Extracted records
——————

import Mathlib
import Summits.Ventures.PercRepro2.Defs
import Summits.Ventures.PercRepro2.Independence
import Summits.Ventures.PercRepro2.Harris
import Summits.Ventures.PercRepro2.Graph
import Summits.Ventures.PercRepro2.Events
import Summits.Ventures.PercRepro2.ZCTwoEdge

/-!
# Theorem A on the graph: (ZC) when the root `a₁` has no neighbour outside `{a₃, o}`
(blind cell PercRepro2, mine-a g22; MINE-A.md §69.2)

The graph instance of `zc_two_edge`.  `ends : E → Sym2 V` is the edge-endpoint map, `f₁`, `f₂` are
the two edges at the root `a₁` (`ends f₁ = s(a₁, a₃)`, `ends f₂ = s(a₁, o)`, and no other edge
contains `a₁`).  With `ω⁻ := ω[f₁ ↦ closed][f₂ ↦ closed]` (the configuration of `G − a₁`):
* `{a₁ ↔ a₃} = {f₁ open} ∪ ({f₂ open} ∩ {a₃ ↔ o in ω⁻})`  (`conn_root_a3_iff`),
* `{a₁ ↔ o} = {f₂ open} ∪ ({f₁ open} ∩ {a₃ ↔ o in ω⁻})`  (`conn_root_o_iff`),
* `C(a₁) = {a₁} ∪ (C⁻(a₃) if f₁ open) ∪ (C⁻(o) if f₂ open)`  (`cluster_root_eq`),
* `{a₃ ↔ o} = {a₃ ↔ o in ω⁻} ∪ {f₁, f₂ open}`  (`conn_a3_o_iff`),
and the abstract theorem applies with `A' = {a₃ ↔ o in ω⁻}`, `X₁ = {C⁻(a₃) ∪ {a₁} ∈ 𝓔}`,
`X₂ = {C⁻(o) ∪ {a₁} ∈ 𝓔}`, `X₁₂ = {C⁻(a₃) ∪ C⁻(o) ∪ {a₁} ∈ 𝓔}` for any up-set `𝓔` of vertex sets.
The only graph-theoretic input is the closure lemma `mem_of_conn_of_closed`.  One seat.
-/

namespace Summit.Ventures.PercRepro2

section CloseTwo

variable {E : Type*} [DecidableEq E]

/-- `ω⁻` is the same configuration off `f₁`, `f₂`. -/
lemma closeTwo_apply_of_ne {f₁ f₂ : E} (ω : Config E) {e : E} (h1 : e ≠ f₁) (h2 : e ≠ f₂) :
    Function.update (Function.update ω f₁ false) f₂ false e = ω e := by
    rw [Function.update_of_ne h2, Function.update_of_ne h1]

/-- The first root edge is closed in `ω⁻`. -/
lemma closeTwo_apply_fst {f₁ f₂ : E} (hf : f₁ ≠ f₂) (ω : Config E) :
    Function.update (Function.update ω f₁ false) f₂ false f₁ = false := by
    rw [Function.update_of_ne hf, Function.update_self]

/-- The second root edge is closed in `ω⁻`. -/
lemma closeTwo_apply_snd (f₁ f₂ : E) (ω : Config E) : Function.update (Function.update ω f₁ false) f₂ false f₂ = false := by
  simp

/-- Closing edges is monotone: `ω⁻ ≤ ω`. -/
lemma closeTwo_le (f₁ f₂ : E) (ω : Config E) : Function.update (Function.update ω f₁ false) f₂ false ≤ ω := by
  intro e
  by_cases h2 : e = f₂
  · subst h2; simp
  · by_cases h1 : e = f₁
    · subst h1; simp [Function.update_of_ne h2]
    · rw [closeTwo_apply_of_ne _ h1 h2]

/-- `ω⁻` ignores forcing `f₁`, `f₂`. -/
lemma closeTwo_update {f₁ f₂ : E} (ω : Config E) (b₁ b₂ : Bool) :
    Function.update (Function.update (Function.update (Function.update ω f₁ b₁) f₂ b₂) f₁ false) f₂
        false = Function.update (Function.update ω f₁ false) f₂ false := by
  funext e
  by_cases h2 : e = f₂
  · subst h2; simp
  · by_cases h1 : e = f₁
    · subst h1
      simp [Function.update_of_ne h2]
    · rw [closeTwo_apply_of_ne _ h1 h2, closeTwo_apply_of_ne _ h1 h2,
        Function.update_of_ne h2, Function.update_of_ne h1]

/-- `ω⁻` is monotone in `ω`. -/
lemma closeTwo_mono (f₁ f₂ : E) {ω ω' : Config E} (h : ω ≤ ω') :
    Function.update (Function.update ω f₁ false) f₂ false ≤ Function.update (Function.update ω' f₁ false) f₂ false := by
  intro e
  by_cases h2 : e = f₂
  · subst h2; simp
  · by_cases h1 : e = f₁
    · subst h1; simp [Function.update_of_ne h2]
    · rw [closeTwo_apply_of_ne _ h1 h2, closeTwo_apply_of_ne _ h1 h2]; exact h e

end CloseTwo

section RootTwoEdges

variable {V : Type*} {E : Type*} [DecidableEq E] {ends : E → Sym2 V} {a₁ a₃ o : V} {f₁ f₂ : E}

/-- The root is isolated in `ω⁻`: no cluster of a vertex `x ≠ a₁` contains `a₁`. -/
lemma root_not_mem_cluster_closeTwo (hf : f₁ ≠ f₂)
    (hroot : ∀ e, a₁ ∈ ends e → e = f₁ ∨ e = f₂) (ω : Config E) {x : V} (hx : x ≠ a₁) :
    a₁ ∉ cluster ends (Function.update (Function.update ω f₁ false) f₂ false) x := by
  intro hmem
  have hS : ∀ v ∈ {v : V | v ≠ a₁}, ∀ y, (openGraph ends (Function.update (Function.update ω f₁ false) f₂ false)).Adj v y →
      y ∈ {v : V | v ≠ a₁} := by
    intro v _ y hvy
    rw [openGraph_adj] at hvy
    obtain ⟨_, e, he, hends⟩ := hvy
    intro hy
    rw [hy] at hends
    have ha : a₁ ∈ ends e := by rw [hends]; exact Sym2.mem_mk_right _ _
    rcases hroot e ha with rfl | rfl
    · rw [closeTwo_apply_fst hf] at he; exact Bool.false_ne_true he
    · rw [closeTwo_apply_snd] at he; exact Bool.false_ne_true he
  exact (mem_of_conn_of_closed hS hx hmem) rfl

/-- **Closure off the root.**  Let `S = C⁻(x)` be a cluster of `ω⁻` with `x ≠ a₁`.  If no open root
edge of `ω` ends in `S` (`f₁` open → `a₃ ∉ S`; `f₂` open → `o ∉ S`), then `S` absorbs everything
connected to `x` in `ω`. -/
lemma mem_cluster_closeTwo_of_conn (hf : f₁ ≠ f₂) (hends₁ : ends f₁ = s(a₁, a₃))
    (hends₂ : ends f₂ = s(a₁, o)) (hroot : ∀ e, a₁ ∈ ends e → e = f₁ ∨ e = f₂)
    {ω : Config E} {x : V} (hx : x ≠ a₁)
    (h1 : ω f₁ = true → a₃ ∉ cluster ends (Function.update (Function.update ω f₁ false) f₂ false) x)
    (h2 : ω f₂ = true → o ∉ cluster ends (Function.update (Function.update ω f₁ false) f₂ false) x) {u : V}
    (hc : Conn ends ω x u) : u ∈ cluster ends (Function.update (Function.update ω f₁ false) f₂ false) x := by
  have hroot_not := root_not_mem_cluster_closeTwo hf hroot ω hx
  refine mem_of_conn_of_closed (S := cluster ends (Function.update (Function.update ω f₁ false) f₂ false) x) ?_
    (mem_cluster_self ends _ x) hc
  intro v hv y hvy
  rw [openGraph_adj] at hvy
  obtain ⟨hne, e, he, hends⟩ := hvy
  by_cases he1 : e = f₁
  · subst he1
    exfalso
    rw [hends₁] at hends
    rcases Sym2.eq_iff.1 hends with ⟨hv1, _⟩ | ⟨_, hv3⟩
    · exact hroot_not (hv1 ▸ hv)
    · exact h1 he (hv3 ▸ hv)
  by_cases he2 : e = f₂
  · subst he2
    exfalso
    rw [hends₂] at hends
    rcases Sym2.eq_iff.1 hends with ⟨hv1, _⟩ | ⟨_, hvo⟩
    · exact hroot_not (hv1 ▸ hv)
    · exact h2 he (hvo ▸ hv)
  have he' : Function.update (Function.update ω f₁ false) f₂ false e = true := by rw [closeTwo_apply_of_ne _ he1 he2]; exact he
  exact mem_cluster_of_adj hv (openGraph_adj.2 ⟨hne, e, he', hends⟩)

/-- `{a₁ ↔ a₃} = {f₁ open} ∪ ({f₂ open} ∩ {a₃ ↔ o off a₁})`. -/
lemma conn_root_a3_iff (hf : f₁ ≠ f₂) (hends₁ : ends f₁ = s(a₁, a₃)) (hends₂ : ends f₂ = s(a₁, o))
    (hroot : ∀ e, a₁ ∈ ends e → e = f₁ ∨ e = f₂) (h13 : a₁ ≠ a₃) (ω : Config E) :
    Conn ends ω a₁ a₃ ↔ ω f₁ = true ∨ (ω f₂ = true ∧ Conn ends (Function.update (Function.update ω f₁ false) f₂ false) a₃ o) := by
  constructor
  · intro hc
    by_cases hf1 : ω f₁ = true
    · exact Or.inl hf1
    · right
      have hf1' : ω f₁ = false := by simpa using hf1
      have key : ∀ hno : ¬ Conn ends (Function.update (Function.update ω f₁ false) f₂ false) a₃ o, False := by
        intro hno
        have := mem_cluster_closeTwo_of_conn hf hends₁ hends₂ hroot (Ne.symm h13)
          (fun h => absurd h (by simp [hf1'])) (fun _ => hno) (conn_symm hc)
        exact root_not_mem_cluster_closeTwo hf hroot ω (Ne.symm h13) this
      by_cases hf2 : ω f₂ = true
      · exact ⟨hf2, by_contra key⟩
      · exfalso
        have hf2' : ω f₂ = false := by simpa using hf2
        have := mem_cluster_closeTwo_of_conn hf hends₁ hends₂ hroot (Ne.symm h13)
          (fun h => absurd h (by simp [hf1'])) (fun h => absurd h (by simp [hf2'])) (conn_symm hc)
        exact root_not_mem_cluster_closeTwo hf hroot ω (Ne.symm h13) this
  · rintro (hf1 | ⟨hf2, hc⟩)
    · exact conn_of_openAdj ⟨f₁, hf1, hends₁⟩
    · exact conn_trans (conn_of_openAdj ⟨f₂, hf2, hends₂⟩)
        (conn_symm (conn_mono (closeTwo_le f₁ f₂ ω) hc))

——————

Problem details
What lines of the data contain the string "import"? List them.

Answer box
import Mathlib
import Summits.Ventures.PercRepro2.Defs
import Summits.Ventures.PercRepro2.Independence
import Summits.Ventures.PercRepro2.Harris
import Summits.Ventures.PercRepro2.Graph
import Summits.Ventures.PercRepro2.Events
import Summits.Ventures.PercRepro2.ZCTwoEdge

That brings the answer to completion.